Items from a dataset »

import Summits.Langlands.Langlands.Theorems.ArithmeticDialSplitHeart
import Summits.Langlands.Langlands.Theorems.TorusPricingSplit

/-!
# ArithmeticDialSplit — lens-4 g37 node (decomp-langlands, RESIDUAL MODE, route freeze: typed-not-filed)

**The α-axis of g36's dial is CLOSED on the regular sector; the residual is CORNERED to irregular `π∞` or mixed-signature `K`.**

TARGET BY NAME: TOR_res = `Summit.Langlands.Langlands.Theorems.TorusPricingSplit.TorusUncertifiedDihedralDescent` (tree `Theorems/TorusPricingSplit.lean`
p835153, def text sha12 `4660359b645a`, asserted by `gen_node37.py`) — lens-4 g36's DECLARED RESIDUAL of the dihedral cell: LOCK_res
(`DeterminantLockSplit.LockUncertifiedDihedralDescent`, 8d3da6bf7036) ⊂ DCD_res (`PhaseMomentSplit`, 3eca34dd3340) ⊂ DCD (`AdjointCellSplit`, 60bc1c15c333) ⊂ IMP
(`PhaseTwistSplit.ImprimitiveCandidateRigidity`) ⊂ RIGID = stmt-Langlands-27355 `Theses.PerfectLayerClifford.PerfectLayerRigidity` (route-Langlands-PerfectLayerClifford, OPEN).
TOR_res = the configurations (`π` L-algebraic cuspidal on `GL₂/K`, `L/K` Galois with PERFECT group — no cyclic prime Galois subextension —, relative avatar `r` of `π_L`
irreducible, dihedral candidate `ρ₀` over `K`) on which ALL THREE group dials are silent (`¬ PhaseMomentCertificate`, `¬ LockedPhaseMomentCertificate`) or the g36 dial
`(π L-arithmetic) ∧ TorusPhaseCertificate (Gal(L/K))` fails, GIVEN strong Artin over `K`.  g36 recorded its darkness as (α) `π` not known L-arithmetic («irregular
L-algebraic π of Maaß type … KNOWN for regular π: Clozel 3.13 + the Buzzard–Gee twist, PRINT — the tree has no `|det|^s` twist with its Satake dictionary») and
(β) torus-silent layer groups.

## The node (lens 4 = extremal / cornering: push the assumed counterexample into the corner the known theorems do not reach, and PROVE the walls)

TOR_res ⟸ **RACC** ∧ **RTOR** ∧ **TOR_res′** — kernel `closes_target : RegularAccessibleAvatar → RegularTorusDihedralDescent → IrregularUncertifiedDihedralDescent →
TorusPricingSplit.TorusUncertifiedDihedralDescent` (0 sorry, NO named fact; cases on the corner predicate `regular ∧ (K totally real/CM ∨ TorusPhaseCertificate)`), with
the two walls DECIDED IN THE KERNEL modulo named Literature facts:

* **WALL 1 (α-axis, the new theorem — module 1 `Theorems/ArithmeticDialSplitHeart.lean`).**  `isLArithmetic_of_isLAlgebraic_of_isRegular (hC : Clozel1990_cArithmetic)`:
  a REGULAR L-algebraic cuspidal `π` on `GL_n(𝔸_K)`, `K` ANY number field, `n ≥ 1`, is Buzzard–Gee L-ARITHMETIC — the δ-unfolding of the tree's
  `AutomorphicRepData.IsLArithmetic` VERBATIM (the antecedent g36 inlined into TOR° / TOR_res).  g36's flag «print: no twist in the tree» was too pessimistic: the
  tree's `exists_twist_isRegularAlgebraic_of_isLAlgebraic_of_isRegular` + `HasSatakeParamAt.of_map_mulChar_detTwist_of_cpow` (route IrreducibilityBySelfDuality,
  regular-sector file) give the regular algebraic twist `πt = π ⊗ |det|^{(n−1)/2}` with Satake parameter `q^{−(n−1)/2} α`; Clozel's fact gives ONE number field `E`
  holding the `t_{v,i}(πt) = q^{i(n−i)/2} e_i(q^{−(n−1)/2} α)`; the PARITY IDENTITY `i(n−1) = i(n−i) + i(i−1)` turns this into `e_i(α) = q^{i(i−1)/2} · t_{v,i} ∈ E` with an
  INTEGER power of `q` (no `√q`, every parity of `n`), and Vieta finishes.  Hence `rtor_of_tor0 (hC) : TOR° → RTOR`: g36's certified, strong-Artin-free piece FIRES on
  every regular `π`, over every `K` — including the mixed-signature fields where no Galois representation of `π` is known.  (Reusable: the regular rungs of the cruxes
  `Theses.HeckeFieldDeRham.LArithmeticity` stmt-Langlands-17409, `Theses.TranscendenceCarving.LArithmeticity`, and the L-arithmeticity half of lens-3's INT
  `Theses.DeterminantTowerSplit.IntegralFrobeniusData` all quote Clozel 3.13 «known one sector up» without a tree proof.)
* **WALL 2 (accessible-regular sector — RACC, decided modulo lang.S27).**  `racc_of_h27 (h27 : exists_galoisRep_of_regularAlgebraic) : RegularAccessibleAvatar`: over a
  totally real or CM `K` a regular L-algebraic `π` on `GL₂` HAS a semisimple avatar compatible a.e. (tree `exists_galoisRep_of_isLAlgebraic_of_isRegular`, made cofinite
  keeping semisimplicity) — so on this sector EVERY layer group, silent or not, is moot: the conclusion of TOR_res holds with the candidate, the three certificates and
  strong Artin unused.  RACC is the `n = 2` regular slice of the root piece Acc (`RootDecomp1.AccessibleAvatars`, 29148) in lang.S27's `IsTotallyReal ∨ IsCMField` form;
  it is typed as a piece only to keep the kernel fact-free and is credited to nobody.
* **THE CORNER (TOR_res′ = `IrregularUncertifiedDihedralDescent`, declared residual).**  TOR_res's text VERBATIM plus the one antecedent
  `¬ (regular ∧ (K totally real/CM ∨ TorusPhaseCertificate (L ≃ₐ[K] L)))`.  What a counterexample to TOR_res must now look like: EITHER (α′) `π∞` is IRREGULAR at some
  archimedean place (`T.a σ` a repeated pair: Maaß type, or holomorphic limit of discrete series = weight one — the infinity TYPE does not separate them), on a lock-
  and adjoint-cell-silent perfect layer, over any `K`; OR (β′) `π` is regular, `K` has MIXED SIGNATURE (neither totally real nor CM: no Shimura variety, lang.S27 and
  every potential-automorphy theorem silent) AND `Gal(L/K)` is torus-silent (and lock- and PMC-silent): `6·A₆` (2160), `SL₂(𝔽₁₃)`, `SL₂(𝔽₁₇)`, `2·A₇`, `SL₂(𝔽₁₉)`, … (instrument
  I-g36.1).  `closes_target_of_facts (h27) (hC) : TOR° → TOR_res′ → TOR_res`: modulo the two named facts, g36's piece and the corner recover g36's residual — THE
  RESIDUAL OF THE LINEAGE IS NOW TOR_res′ (`torres'_of_torres`: it is weaker; probes 3, 7, 23: it is not cheaply equivalent).

Edges: necessity `torres'_of_torres/_of_lockres/_of_imp/_of_rigid`, `rtor_of_imp/_of_rigid`, private `racc_of_langlands` (straight from the ROOT: reciprocity's
irreducible `ρ` is semisimple), `rtor_of_langlands`, `torres'_of_langlands`; `pieces_of_imp`; host edges BY NAME through the tree kernels g36 → g35 → g34 → g33 → g30:
`closes_lockres`, `closes_dcd`, `closes_item` / `closes_item_of_facts` (→ stmt-Langlands-27355), `closes_route` (→ 28225 `GaloisHullLift.PerfectHullDescent`).

## Honest flags

1. RACC and WALL 1 are theorems MODULO NAMED FACTS (lang.S27 = Harris–Lan–Taylor–Thorne/Scholze/Varma, `exists_galoisRep_of_regularAlgebraic`; Clozel 1990 Thm. 3.13,
   `Clozel1990_cArithmetic` — both long-standing `Literature` facts consumed elsewhere in the tree as hypotheses; probes 28–29: neither is a tree theorem for `n = 2`).
   RTOR itself is exactly as open as TOR° (g36 flag 1: the Lean debt of (a‴)); this node adds NO new open mechanism — it is a CORNERING node: two proved walls, one
   smaller residual.  Count-neutral by design.
2. The accessible-regular cut imports a decided sector of ANOTHER lineage (root piece Acc, regular part).  It is bookkeeping for the census DAG, stated openly; the new
   mathematics of g37 is WALL 1.
3. The corner (α′) is where Buzzard–Gee's Conjecture 3.1.5 (`lArithmetic_of_lAlgebraic`, tree-named, OPEN) and the torus/lock/adjoint-cell certificates would have to
   meet: for irregular `π` NOTHING in print gives L-arithmeticity (weight-one / partial-weight-one HOLOMORPHIC Hilbert forms are L-arithmetic by the q-expansion principle,
   but `HasInfinityType` cannot see holomorphy; typing «holomorphic limit of discrete series» is a definition request, not made under the freeze).
4. Instrument note I-g37.S (kit `lp/advlp.py`, exact rational LP, seconds): for the order statistics of `SL₂(𝔽₁₃)` (the smallest torus-silent group after `6·A₆`) NO
   GALOIS-SYMMETRIC adversary phase law exists for ANY of the three dials (PMC / LPMC / TPC infeasible over class functions of `(d, e)`, `e ∣ d`), while the census's
   real LP (I-g36.1) finds asymmetric ones: every phase law a counterexample on an `SL₂(𝔽₁₃)`-layer must DISTINGUISH Galois-conjugate roots of unity.  (Same script:
   `A₅` certified by all three dials, `SL₂(𝔽₅)` PMC/LPMC-certified and TPC-silent via the symmetric law «ζ_g uniform on primitive `ord g`-th roots» — consistent with g34–g36.)
   Recorded as structure of the near-counterexample, not as a lever: Satake phase laws need not be Galois-symmetric.
5. No kernel certificate for a silent group is added (the census addendum I-g33.1 asks for `6·A₆` / `SL₂(𝔽₁₃)` statistics from GAP; kit_allowed = false this seat).

## Barriers (bc8) and ceiling (bc9)

- technique_class: arithmeticity-of-automorphic-forms (Clozel purity/rationality via cohomology of arithmetic groups) + potential automorphy (lang.S27) — as INPUTS, named.
- `Literature.Barriers.Langlands.*` (endoscopic/CAP non-tempered packets, Ramanujan-type bounds, residual irreducibility hypotheses of R = T): WALL 1 sits OUTSIDE all of
  them — it is a statement about Hecke FIELDS, not sizes, and uses no automorphy lifting; WALL 2 inherits lang.S27's published hypotheses verbatim (regular, TR/CM) and
  claims nothing beyond them; the corner is declared residual [no hits for "L-arithmetic irregular" / "Maass form Hecke field number field" as theorems in corpus(fts+vec)
  and galaxy beyond Buzzard–Gee's conjecture itself: corpus:paper:arxiv-1009.0785 p.13–14].
- bc9: method_family = Clozel-arithmeticity + HLTT/Scholze; ladder_ceiling = capped-at-«regular π∞» (Clozel 3.13 needs cohomological = regular; lang.S27 needs regular and
  TR/CM) [corpus:paper:arxiv-1009.0785 §3.1–3.2; Literature `ClozelCArithmetic.lean`, `ReciprocityGLn.lean` docstrings]; ceiling_lift = L-arithmeticity (and Galois
  representations) for IRREGULAR L-algebraic `π` = the declared residual TOR_res′ (α′) — none claimed.

## Differs by construction (bus ≤ L2610)

From lens-4's own g29 (`TwinRigiditySplitRegular`: regular cut of the LAYER-FREE twin statement, decided by lang.S27 alone): here the cut is on the perfect-layer residual
and the load-bearing wall is CLOZEL'S ARITHMETICITY feeding g36's Galois-representation-free torus pricing over NON-accessible `K` — lang.S27 only clears the accessible
sector.  From g36 (new dial, print population): g37 PROVES the population.  No other lens works on TOR_res / TOR° (lens-1 g37: leaf 12741; lens-2 g37: NMC; lens-3 g32:
FERN lineage; lens-5 g35: RES34/RES35 Mordell–Weil dials; lens-6 g41: leaf 27276).

## Landing (census twin, `--supports stmt-Langlands-27355 --as helper`)

Two modules, pre-cut in `landing/`: `Theorems/ArithmeticDialSplitHeart.lean` (module 1, imports ONLY tree modules: the regular-sector file of IrreducibilityBySelfDuality,
`Literature.NumberTheory.Automorphic.ClozelCArithmetic`, `HarnessLib`; checkable NOW, check json in the kit) then `Theorems/ArithmeticDialSplit.lean` (module 2, imports
module 1 + tree `Theorems.TorusPricingSplit`).  The CHECK FORM `ArithmeticDialSplit.lean` (this file when read from the kit root) is module 1's body followed by module 2's
body, importing only tree modules — decl-wise identical to the pair.  Bookkeeping one-liners are INLINED as local `have`s (census hygiene after g36's `dedup.landed` bounces).
[cite: Clozel1990, Thm. 3.13] [cite: Patrikis2019, Thm. 3.2.1] [cite: BockleHui2025, §3.1] [cite: BuzzardGeeLMS2014, Def. 3.1.3, Conj. 3.1.5, §5.3]
[cite: HarrisLanTaylorThorneRMS2016, Thm. A]
-/

set_option linter.dupNamespace false
set_option linter.style.longLine false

Exercise prompt » Copy out, from the data above, every line holding the word "Scholze".

Result »
1. RACC and WALL 1 are theorems MODULO NAMED FACTS (lang.S27 = Harris–Lan–Taylor–Thorne/Scholze/Varma, `exists_galoisRep_of_regularAlgebraic`; Clozel 1990 Thm. 3.13,
- bc9: method_family = Clozel-arithmeticity + HLTT/Scholze; ladder_ceiling = capped-at-«regular π∞» (Clozel 3.13 needs cohomological = regular; lang.S27 needs regular and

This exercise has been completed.